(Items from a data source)
· · · · ·

import Literature.NumberTheory.Automorphic.JordanZassenhaus
import HarnessLib

/-!
# The Brandt module of level `(N⁺, N⁻)`: Eichler orders, right-ideal classes and Brandt
# matrices of a definite quaternion algebra over `ℚ`

Let `N⁺, N⁻ ≥ 1` be coprime integers with `N⁻` squarefree with an odd number of prime factors,
`B` the (unique up to isomorphism) definite quaternion algebra over `ℚ` of discriminant `N⁻` —
ramified exactly at the primes dividing `N⁻` and at `∞` — and `O ⊆ B` an Eichler order of level
`N⁺`. The **Brandt module** of level `(N⁺, N⁻)` is the free `ℤ`-module `ℤ[Cls O]` on the finite
set `Cls O` of classes of invertible right `O`-ideals `I` (modulo `I ∼ b I`, `b ∈ Bˣ`), together
with

* the weights `w_i = |O_ℓ(I_i)ˣ| / 2` (`O_ℓ(I_i)` the left order of a representative `I_i`), and
* the Brandt matrices `B(n) ∈ M_h(ℤ)`, `h = #Cls O`:
  `B(n)_{ij} = #{M ⊆ I_i : M an invertible right O-ideal, [I_i : M] = n², M ∼ I_j}`
  (the sub-ideals of `I_i` of reduced norm `n · nrd(I_i)` in the class of `I_j`).

(Vignéras, LNM 800, Ch. I §4, Ch. III §5 and exercise III.5.8; Eichler, LNM 320 (1973), Ch. II
§6; Gross, *Heights and the special values of L-series* (1987), §§1–2; Pizer, J. Algebra 64
(1980), §2.) This is the wanted definition `brandtModule` of route `ABC/DefiniteXi`.

## Contents

Everything below is a real definition; the theorems are proved; the existence of Eichler packages
and the four classical properties of Brandt matrices at the end are NAMED FACTS
(`def … : Prop`, cited, not yet proved here).

* `leftOrderOf I`, `rightOrderOf I` — the left and right orders `O_ℓ(I) = {x | x I ⊆ I}`,
  `O_r(I) = {x | I x ⊆ I}` of a `ℤ`-lattice `I ⊆ B` (as `ℤ`-submodules), Vignéras I §4.
* `IsZOrder O` (a full `ℤ`-lattice containing `1` and closed under products — an *order*,
  Vignéras I §4 Déf.), `IsMaximalZOrder O`, and `IsEichlerOrder O N`: `O = O₁ ∩ O₂` for two
  maximal orders with `[O₁ : O] = N` (an *Eichler order of level `N`*; Vignéras I §4, II §2 Déf.,
  III §5 Déf.; over `ℤ` the level is an integer and equals the index of `O` in either maximal
  order containing it, the reduced discriminant being `N · disc B`, Vignéras III §5 after Cor. 5.3).
* `IsInvertibleRightIdeal O I` — `I` is a full lattice with right order exactly `O` admitting a
  two-sided inverse `I'` (`I I' = O_ℓ(I)`, `I' I = O`); `invertibleRightIdeals O`,
  `rightIdealSetoid O` (`I ∼ J ↔ J = b • I`, `b ∈ Bˣ`), `RightIdealClass O = Cls O`.
  **Proved**: `RightIdealClass.finite` — `Cls O` is finite for every `ℤ`-order in a quaternion
  algebra over `ℚ`, from the Jordan–Zassenhaus theorem of the tree
  (`hasFiniteClassSet_of_isQuaternionAlgebra`).
* `BrandtData` — the shape requested by the route: a finite index type `ι`, weights `w : ι → ℕ`
  and matrices `T : ℕ → Matrix ι ι ℤ`; with `BrandtData.pairing` (`⟨e_i, e_j⟩ = w_i δ_ij`),
  `BrandtData.hecke n` (Gross's correspondence `t_n`, `t_n e_i = ∑_j T(n)_ij e_j`),
  `BrandtData.classNumber`, `BrandtData.empty` (the junk value).
* `BrandtData.ofOrder O hO` — the Brandt data of a `ℤ`-order `O` in a quaternion algebra over
  `ℚ`: `ι = Cls O`, `w i = |Stab_{Bˣ}(I_i)| / 2 = |O_ℓ(I_i)ˣ| / 2`
  (`mem_stabilizer_submodule_iff`), `T n i j` as displayed above, computed on the representatives
  `I_i = RightIdealClass.rep i`. **Proved**: `BrandtData.ofOrder_T_one` (`B(1) = 1`), and the
  independence of the representatives: `IsInvertibleRightIdeal.units_smul`,
  `subidealCount_units_smul`, `card_stabilizer_units_smul`, hence `BrandtData.ofOrder_T_mk` and
  `BrandtData.ofOrder_w_mk` (`T` and `w` may be computed on any ideal of the class).
* `EichlerPackage N⁺ N⁻` — a definite quaternion algebra `B` over `ℚ` ramified exactly at the
  primes dividing `N⁻`, with an Eichler order of level `N⁺`; `EichlerPackage.brandtData`.
* `brandtModule N⁺ N⁻ : BrandtData` — **the Brandt module of level `(N⁺, N⁻)`**: the Brandt data
  of *some* Eichler package (chosen by `Classical.choice`), and `BrandtData.empty` if there is
  none (e.g. `ω(N⁻)` even, or `gcd(N⁺, N⁻) > 1`). Independence of the choices up to isomorphism
  of Brandt data (all Eichler orders of the same level are locally conjugate and the class set
  depends only on the level, Vignéras III §5 Cor. 5.5 ff.) is a theorem to be supplied, not
  built into the definition; `brandtModule_eq` exposes the chosen package.
* Named facts (statements as printed, hypotheses complete): `nonempty_eichlerPackage` (existence
  at admissible levels, Vignéras III Thm. 3.1, I Prop. 4.2, II §2, III Prop. 5.1 — the
  non-vacuity of `brandtModule`), `brandtModule_massFormula` (Eichler's mass formula, Vignéras
  V §2 Cor. 2.3), `brandtMatrix_mul_of_coprime` (Vignéras III ex. 5.8 (c), any level) and
  `brandtMatrix_comm` (for `m, n` prime to `N⁺N⁻` only: Vignéras III ex. 5.8 (c)–(d), Eichler
  1973 II §6 Thm. 2 (18)–(19)), `brandtMatrix_weight_symm` (`w_j B(n)_ij = w_i B(n)_ji`, Eichler
  1973 II §6 Thm. 2 (17)).

## Conventions and design

* Orders and ideals are `ℤ`-submodules of `B` (not subrings), to match `IsFullLattice` and the
  Jordan–Zassenhaus theorem of `JordanZassenhaus.lean`; `Bˣ` acts on `Submodule ℤ B` by left
  multiplication (Mathlib's pointwise action, locale `Pointwise`).
* Right ideals, left multiplication by `Bˣ`, left orders for the weights: the convention of
  Gross 1987 and Pollack–Weston 2011; Vignéras (III ex. 5.8) and Eichler (1973, II §6 (14)–(15))
  print the mirror image (left ideals), which changes nothing in the statements vendored here.
* `T n i j` counts sub-ideals of the *row* ideal `I_i` lying in the *column* class `j`
  ("`B_ij(n)`"). Gross's Hecke correspondence on `ℤ[Cls O]` is `t_n e_i = ∑_j T(n)_ij e_j`
  (`BrandtData.hecke`, i.e. the matrix `(T n)ᵀ` on coordinate vectors); it is self-adjoint for
  `BrandtData.pairing` exactly when `w_j T(n)_ij = w_i T(n)_ji` (`brandtMatrix_weight_symm`). The
  action `v ↦ T(n) v` on functions `Cls O → ℤ` (algebraic modular forms) is the adjoint one.
* `[I_i : M] = n²` replaces "`nrd(M) = n · nrd(I_i)`" (equivalent for lattices in a quaternion
  algebra over `ℚ`: `[I : M] = (nrd M / nrd I)²`), so no reduced norm of lattices is needed.
* Junk values (documented at each definition): `w i = 0` if the unit group is infinite (never for
  `B` definite), `Nat.card = 0` for infinite sets, `brandtModule = BrandtData.empty` if no
  Eichler package exists.
* What is NOT here: the adelic description `Cls O ≅ Bˣ \ B̂ˣ / Ôˣ` and the identification of
  `ℤ[Cls O]`-valued functions with `QuaternionicForm B Ôˣ ℤ` of `QuaternionicForms.lean`; the
  Jacquet–Langlands / Eichler basis-problem comparison with `S₂(Γ₀(N⁺N⁻))^{N⁻-new}`; existence of
  Eichler packages (the quaternion algebra exists by `exists_isQuaternionAlgebra_of_even_rat`;
  maximal and Eichler orders of every level exist, Vignéras I Prop. 4.2, II §2) — all left to
  follow-up items.

## Mathlib / tree searches

`lean search` for `Brandt`, `Eichler order`, `eichlerOrder`, `maximalOrder`, `IsMaximalOrder`,
`IdealClass` in this sense: nothing in Mathlib or the tree (2026-08-15). Used from the tree:
`IsFullLattice`, `HasFiniteClassSet`, `hasFiniteClassSet_of_isQuaternionAlgebra`,
`mem_units_smul_submodule_iff` (`JordanZassenhaus.lean`), `IsQuaternionAlgebra`,
`IsTotallyDefinite`, `ramifiedPlaces` (`QuaternionAlgebraAdelic.lean`).
-/

noncomputable section
/-
Copyright (c) 2026 the pub-hodgecm-mathlib formalisation cell (harness21).  Prover seat hodgecm-mathlib-K2E5-p17 (g9), Track B «K2-LIT»,
#184♮ = hLiu418 = `stmt-HodgeConjecture-24832`; socket #41 — the POLE-SET-PINNED siblings of ★ Φ9 ∕ ★ edition 1 ∕ ★ edition 3b (LEAD F0P6-plan (g14) BATCH #121 (2)
seam question (Q-P), road (i); desk answer 2026-09-04T23:1xZ).  THEOREMS ONLY; NO `Lines` import.
-/
import Summits.HodgeConjecture.HodgeConjecture.Theorems.K2LiuSiegelEisensteinContinuationTopKinds   -- ★ ed. 3∕3b (this lineage) ⊇ ★ ed. 1∕2 `…ContinuationTop` ⊇ ★ Φ9 `K2LiuSiegelEisensteinAssembly`
import HarnessLib

/-!
# Crux `HLiu418`, socket #41 — THE POLE SET PINNED: siblings of ★ Φ9 `exists_continuation_package_of_term_packages`, ★ edition 1 `siegelEisensteinContinuation_of_rows`
# and ★ edition 3b `siegelEisensteinContinuation_of_kinds_fixedCarrier` that conclude `∃ Es, …` for the GIVEN pole set `P` instead of `∃ P Es, …`

Cell `hodgecm-mathlib`, crux item hLiu418 = `stmt-HodgeConjecture-24832` (helper lane until the typist's tie; count-neutral).

WHY (LEAD F0P6-plan (g14) BATCH #121 (2), seam (Q-P)).  Socket #41 concludes `∃ P Es, (A1) ∧ … ∧ (A5)` with clause (A4) `Es s h = (∏_{p∈P}(s−p))·E^Δ(h; f_s)` on `{n∕2 < re s}`;
the HOL-½′ payer of the #42F′ face (★ p862874 `K2LiuResidueZeroRemovable.exists_continuation_of_eq_prod_singleton_mul`: from `Es ½ = 0` and (A4) AT `P = {½}` a continuation of
`E^Δ` itself, holomorphic on all of `{0 < re}`) needs the pole set PINNED — from `∃ P` nothing follows about the other `p ∈ P ∩ {0 < re}`.  The #41 TOP (★ ed. 16∕17∕18) DOES build
every kind package at `P := {½}` and the ONLY `∃ P` packing in the whole chain is the last line of ★ Φ9 (`exact ⟨P, Es, h1, h2, h3, h4, h5⟩` over ★ Φ9-core
`exists_package_of_term_packages`, which is `P`-generic).  THIS FILE re-concludes the three links of the chain BEFORE that packing, proofs otherwise verbatim:
* §1 `exists_continuation_package_of_term_packages_poleSet` — ★ Φ9 for the binder `P`: `∃ Es, (A1) ∧ (A2) ∧ (A3) ∧ (A4 at P) ∧ (A5)`.
* §2 `siegelEisensteinContinuation_of_rows_poleSet` — ★ edition 1 for the binder `P` (★ Φ1's `heq` via ★ `hasSum_termPackages`, then §1).
* §3 `siegelEisensteinContinuation_of_kinds_fixedCarrier_poleSet` — ★ edition 3b for the binder `P` (the three-kind dispatch, ★ `majorant_of_kinds`, ★ `growth_of_kinds`, then §2).
The #41 TOP ED. 19 calls §3 at `P := {½}` and concludes `(A4)` as `Es s h = (∏ p ∈ ({(1∕2 : ℂ)} : Finset ℂ), (s − p)) * E^Δ(h; f_s)` — the `heq` bytes ★ p862874 eats — and the
socket form follows from it by `⟨{½}, Es, …⟩`.
Sources: [MoeglinWaldspurger1995, II.1.7, IV.1.8–IV.1.11]; [Tan1999, §1 Main Theorem; §4 Props. 4.1, 4.4, 4.8]; [KudlaRallis1994, §1–§2]; [Liu2021, Lem. B.10 (2), B.12].
HONEST LABEL.  Count-neutral helper until tied; `HC_CM` is proved only modulo the 7 printed citations (2 remaining named inputs: hLiu418 = `stmt-HodgeConjecture-24832`,
h413 = `stmt-HodgeConjecture-24833`) until rung 0 closes.
-/

set_option autoImplicit false
set_option linter.dupNamespace false -- the mandated namespace repeats `HodgeConjecture.HodgeConjecture`

noncomputable section

open scoped Matrix Topology ENNReal NNReal BigOperators
open NumberField IsDedekindDomain MeasureTheory Filter Set Metric
open Literature.NumberTheory.Automorphic Literature.NumberTheory.GaloisRepresentations
open Literature.NumberTheory.GelbartRogawski1991 Literature.NumberTheory.GelbartRogawski1991.GRConstruction
open Literature.NumberTheory.K2Lit.SiegelDoubled Literature.MeasureTheory.Group
open Literature.NumberTheory.Automorphic.IdeleClassGroup

namespace Summit.HodgeConjecture.HodgeConjecture.Cruxes.HLiu418.K2LiuSiegelEisensteinContinuationPoleSet

open K2LiuSiegelUnipotentFourierDefs K2LiuSiegelEisensteinContinuationTop K2LiuSiegelEisensteinContinuationTopKinds
open K2LiuSiegelEisensteinAssemblyCore (exists_package_of_term_packages)
open K2LiuSiegelEisensteinDoubledLeftInvariant (siegelEisensteinDoubledLeftInvariant)
open K2LiuContinuationPackageAlgebra (exists_height_floor)

/-! ## §1 ★ Φ9 with the pole set pinned -/

section Phi9

variable (L : Type) [Field L] [NumberField L] [IsCMField L] {N M n : ℕ} (e : Fin N × Fin M ≃ Fin n)
  (dV : Fin N → L) (hdV : ∀ i, IsCMField.complexConj L (dV i) = dV i)
  (dW : Fin M → L) (hdW : ∀ i, IsCMField.complexConj L (dW i) = dW i)

/-- **Φ9 WITH THE POLE SET PINNED.**  As ★ `K2LiuSiegelEisensteinAssembly.exists_continuation_package_of_term_packages` (term packages `Ec i` holomorphic on `{0 < re}`, continuous in `h`,
summing to `(∏_{p∈P}(s−p))·E^Δ(h; f_s)` on `{n∕2 < re}`, one locally uniform summable majorant, summed growth), but concluding for the GIVEN `P`: `∃ Es`, (A1) holomorphy,
(A2) continuity, (A3) left `H(L⁺)`-invariance, **(A4) `Es s h = (∏_{p∈P}(s−p))·E^Δ(h; f_s)` on `{n∕2 < re}` for THIS `P`**, (A5) growth (★ Φ9-core `exists_package_of_term_packages`;
(A3)'s input on the half-plane is ★ #10b). [cite: MoeglinWaldspurger1995, IV.1.8–IV.1.11] [cite: Tan1999, §1; §4 Prop. 4.8] [cite: Liu2021, Lem. B.10 (2) p. 102] -/
theorem exists_continuation_package_of_term_packages_poleSet (χ : HeckeCharacter L) (f : ℂ → HA L e dV hdV dW hdW → ℂ)
    (hf : ∀ s : ℂ, IsSiegelDeltaSection L e dV hdV dW hdW χ s (f s)) (P : Finset ℂ) {ι : Type*} (Ec : ι → ℂ → HA L e dV hdV dW hdW → ℂ)
    (hd : ∀ i (h : HA L e dV hdV dW hdW), DifferentiableOn ℂ (fun s => Ec i s h) {s : ℂ | 0 < s.re})
    (hc : ∀ i (s : ℂ), 0 < s.re → Continuous (Ec i s))
    (heq : ∀ (s : ℂ) (h : HA L e dV hdV dW hdW), (n : ℝ) / 2 < s.re →
      HasSum (fun i => Ec i s h) ((∏ p ∈ P, (s - p)) * eisensteinFamilyDelta L e dV hdV dW hdW f s h))
    (hmaj : ∀ z : ℂ, 0 < z.re → ∀ h₀ : HA L e dV hdV dW hdW, ∃ r > (0 : ℝ), ∃ V ∈ 𝓝 h₀, ∃ m : ι → ℝ, Summable m ∧
      ∀ s : ℂ, dist s z < r → ∀ h ∈ V, ∀ i, ‖Ec i s h‖ ≤ m i)
    (hgrowth : ∀ z : ℂ, 0 < z.re → ∃ C A r : ℝ, 0 < r ∧ ∀ s : ℂ, dist s z < r → ∀ h : HA L e dV hdV dW hdW,
      ∑' i, ‖Ec i s h‖ ≤ C * adelicHeightGL (n + n) L (h : GL (Fin (n + n)) (AdeleRing (𝓞 L) L)) ^ A) :
    ∃ Es : ℂ → HA L e dV hdV dW hdW → ℂ,
      (∀ h : HA L e dV hdV dW hdW, DifferentiableOn ℂ (fun s => Es s h) {s : ℂ | 0 < s.re}) ∧
      (∀ s : ℂ, 0 < s.re → Continuous (Es s)) ∧
      (∀ s : ℂ, 0 < s.re → ∀ (γ : ratH L e dV hdV dW hdW) (h : HA L e dV hdV dW hdW),
        Es s ((γ : HA L e dV hdV dW hdW) * h) = Es s h) ∧
      (∀ (s : ℂ) (h : HA L e dV hdV dW hdW), (n : ℝ) / 2 < s.re →
        Es s h = (∏ p ∈ P, (s - p)) * eisensteinFamilyDelta L e dV hdV dW hdW f s h) ∧
      (∀ z : ℂ, 0 < z.re → ∃ C A r : ℝ, 0 < r ∧ ∀ s : ℂ, dist s z < r → ∀ h : HA L e dV hdV dW hdW,
        ‖Es s h‖ ≤ C * adelicHeightGL (n + n) L (h : GL (Fin (n + n)) (AdeleRing (𝓞 L) L)) ^ A) := by
  -- (A3) input on the convergence half-plane: ★ #10b
  have hE : ∀ (γ : ratH L e dV hdV dW hdW) (s : ℂ) (h : HA L e dV hdV dW hdW), (n : ℝ) / 2 < s.re →
      eisensteinFamilyDelta L e dV hdV dW hdW f s ((γ : HA L e dV hdV dW hdW) * h) = eisensteinFamilyDelta L e dV hdV dW hdW f s h :=
    fun γ s h _ => siegelEisensteinDoubledLeftInvariant L e dV hdV dW hdW χ s (f s) (hf s) γ h
  obtain ⟨Es, h1, h2, h3, h4, h5⟩ := exists_package_of_term_packages (0 : ℝ) ((n : ℝ) / 2) (eisensteinFamilyDelta L e dV hdV dW hdW f) P Ec
    hd hc heq hmaj (fun h : HA L e dV hdV dW hdW => adelicHeightGL (n + n) L (h : GL (Fin (n + n)) (AdeleRing (𝓞 L) L))) hgrowth
    (fun (γ : ratH L e dV hdV dW hdW) (h : HA L e dV hdV dW hdW) => (γ : HA L e dV hdV dW hdW) * h) hE (by positivity)
  exact ⟨Es, h1, h2, h3, h4, h5⟩

end Phi9

/-! ## §2 ★ edition 1 with the pole set pinned -/

section Top1

/-- **EDITION 1 WITH THE POLE SET PINNED.**  As ★ `K2LiuSiegelEisensteinContinuationTop.siegelEisensteinContinuation_of_rows` (socket binders; Fourier carrier `(νN, β)`; a pole set
`P`; lattice-indexed term packages `Ec S` with (i)(ii), the coefficient identity (iv) at `P`, ★ Φ9's majorant and summed growth), but concluding for THIS `P`:
`∃ Es, (A1) ∧ (A2) ∧ (A3) ∧ (A4 at P) ∧ (A5)` (★ Φ1 via ★ `hasSum_termPackages`, then §1). [cite: Tan1999, §1 Main Theorem; §4 Props. 4.1, 4.4, 4.8]
[cite: MoeglinWaldspurger1995, II.1.7, IV.1.8–IV.1.11] [cite: Liu2021, Lem. B.10 (2), B.12] -/
theorem siegelEisensteinContinuation_of_rows_poleSet
    (L : Type) [Field L] [NumberField L] [IsCMField L] {n : ℕ} (e : Fin 2 × Fin 1 ≃ Fin n)
    (dV : Fin 2 → L) (hdV : ∀ i, IsCMField.complexConj L (dV i) = dV i) (hdV0 : ∀ i, dV i ≠ 0)
    (dW : Fin 1 → L) (hdW : ∀ i, IsCMField.complexConj L (dW i) = dW i) (hdW0 : ∀ i, dW i ≠ 0)
    (lam : IdeleClassGroup L →ₜ* Circle) (_hlam : IsConjugateSymplectic L lam) (_hw : HasWeight L lam 1)
    (𝒦 : IwasawaDatum L e dV hdV dW hdW) (_h𝒦 : 𝒦.IsStd) (f : ℂ → HA L e dV hdV dW hdW → ℂ)
    (hstd : IsStandardSectionFamily 𝒦 (toHeckeCharacter L lam⁻¹) f) (hcont : ∀ s, Continuous (f s))
    [MeasurableSpace (unipDelta L e dV hdV dW hdW)] [BorelSpace (unipDelta L e dV hdV dW hdW)]
    (νN : Measure (unipDelta L e dV hdV dW hdW)) [νN.IsMulLeftInvariant]
    (β : unipDelta L e dV hdV dW hdW → ℝ≥0∞) (hβ : IsCoveringWeight (unipDeltaRat L e dV hdV dW hdW) β)
    (hβ0 : ∫⁻ u, β u ∂νN ≠ 0) (hβtop : ∫⁻ u, β u ∂νN ≠ ∞) (P : Finset ℂ)
    (Ec : skewMatrices ((IsCMField.complexConj L : L ≃ₐ[Fp L] L) : L →+* L) ((gramR L e dV hdV dW hdW).map (algebraMap (Fp L) L)) → ℂ → HA L e dV hdV dW hdW → ℂ)
    (hd : ∀ S (h : HA L e dV hdV dW hdW), DifferentiableOn ℂ (fun s => Ec S s h) {s : ℂ | 0 < s.re})
    (hc : ∀ S (s : ℂ), 0 < s.re → Continuous (Ec S s))
    (hcoef : ∀ (S : skewMatrices ((IsCMField.complexConj L : L ≃ₐ[Fp L] L) : L →+* L) ((gramR L e dV hdV dW hdW).map (algebraMap (Fp L) L)))
      (s : ℂ) (h : HA L e dV hdV dW hdW), (n : ℝ) / 2 < s.re →
        Ec S s h = (∏ p ∈ P, (s - p)) * fourierCoeffDelta L e dV hdV dW hdW νN β (S : Matrix (Fin n) (Fin n) L) (eisensteinFamilyDelta L e dV hdV dW hdW f s) h)
    (hmaj : ∀ z : ℂ, 0 < z.re → ∀ h₀ : HA L e dV hdV dW hdW, ∃ r > (0 : ℝ), ∃ V ∈ 𝓝 h₀,
      ∃ m : skewMatrices ((IsCMField.complexConj L : L ≃ₐ[Fp L] L) : L →+* L) ((gramR L e dV hdV dW hdW).map (algebraMap (Fp L) L)) → ℝ, Summable m ∧
        ∀ s : ℂ, dist s z < r → ∀ h ∈ V, ∀ S, ‖Ec S s h‖ ≤ m S)
    (hgrowth : ∀ z : ℂ, 0 < z.re → ∃ C A r : ℝ, 0 < r ∧ ∀ s : ℂ, dist s z < r → ∀ h : HA L e dV hdV dW hdW,
      ∑' S, ‖Ec S s h‖ ≤ C * adelicHeightGL (n + n) L (h : GL (Fin (n + n)) (AdeleRing (𝓞 L) L)) ^ A) :
    ∃ Es : ℂ → HA L e dV hdV dW hdW → ℂ,
      (∀ h : HA L e dV hdV dW hdW, DifferentiableOn ℂ (fun s => Es s h) {s : ℂ | 0 < s.re}) ∧
      (∀ s : ℂ, 0 < s.re → Continuous (Es s)) ∧
      (∀ s : ℂ, 0 < s.re → ∀ (γ : ratH L e dV hdV dW hdW) (h : HA L e dV hdV dW hdW),
        Es s ((γ : HA L e dV hdV dW hdW) * h) = Es s h) ∧
      (∀ (s : ℂ) (h : HA L e dV hdV dW hdW), (n : ℝ) / 2 < s.re →
        Es s h = (∏ p ∈ P, (s - p)) * eisensteinFamilyDelta L e dV hdV dW hdW f s h) ∧
      (∀ z : ℂ, 0 < z.re → ∃ C A r : ℝ, 0 < r ∧ ∀ s : ℂ, dist s z < r → ∀ h : HA L e dV hdV dW hdW,
        ‖Es s h‖ ≤ C * adelicHeightGL (n + n) L (h : GL (Fin (n + n)) (AdeleRing (𝓞 L) L)) ^ A) := by
  have hχ : (toHeckeCharacter L lam⁻¹).IsUnitary := isUnitary_toHeckeCharacter L lam⁻¹
  -- ★ Φ9's `heq` from ★ Φ1, with the pointwise summable bound read off the majorant at `(s, h)`
  have heq : ∀ (s : ℂ) (h : HA L e dV hdV dW hdW), (n : ℝ) / 2 < s.re →
      HasSum (fun S => Ec S s h) ((∏ p ∈ P, (s - p)) * eisensteinFamilyDelta L e dV hdV dW hdW f s h) := by
    intro s h hs
    have hs0 : 0 < s.re := lt_of_le_of_lt (by positivity) hs
    refine hasSum_termPackages L e dV hdV dW hdW hdV0 hdW0 νN hβ hβ0 hβtop hχ hstd.1.1 hcont P Ec hcoef hs h fun _ => ?_
    obtain ⟨r, hr, V, hV, m, hm, hle⟩ := hmaj s hs0 h
    exact ⟨m, hm, fun S => hle s (by rw [dist_self]; exact hr) h (mem_of_mem_nhds hV) S⟩
  exact exists_continuation_package_of_term_packages_poleSet L e dV hdV dW hdW (toHeckeCharacter L lam⁻¹) f hstd.1.1 P Ec hd hc heq hmaj hgrowth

· · · · ·

Copy the lines above exactly. Start with the line containing "(A2) continuity, (A3)", end with the line containing "theorem exists_continuation_package_of_term_packages_poleSet (χ", and include both.

(A2) continuity, (A3) left `H(L⁺)`-invariance, **(A4) `Es s h = (∏_{p∈P}(s−p))·E^Δ(h; f_s)` on `{n∕2 < re}` for THIS `P`**, (A5) growth (★ Φ9-core `exists_package_of_term_packages`;
(A3)'s input on the half-plane is ★ #10b). [cite: MoeglinWaldspurger1995, IV.1.8–IV.1.11] [cite: Tan1999, §1; §4 Prop. 4.8] [cite: Liu2021, Lem. B.10 (2) p. 102] -/
theorem exists_continuation_package_of_term_packages_poleSet (χ : HeckeCharacter L) (f : ℂ → HA L e dV hdV dW hdW → ℂ)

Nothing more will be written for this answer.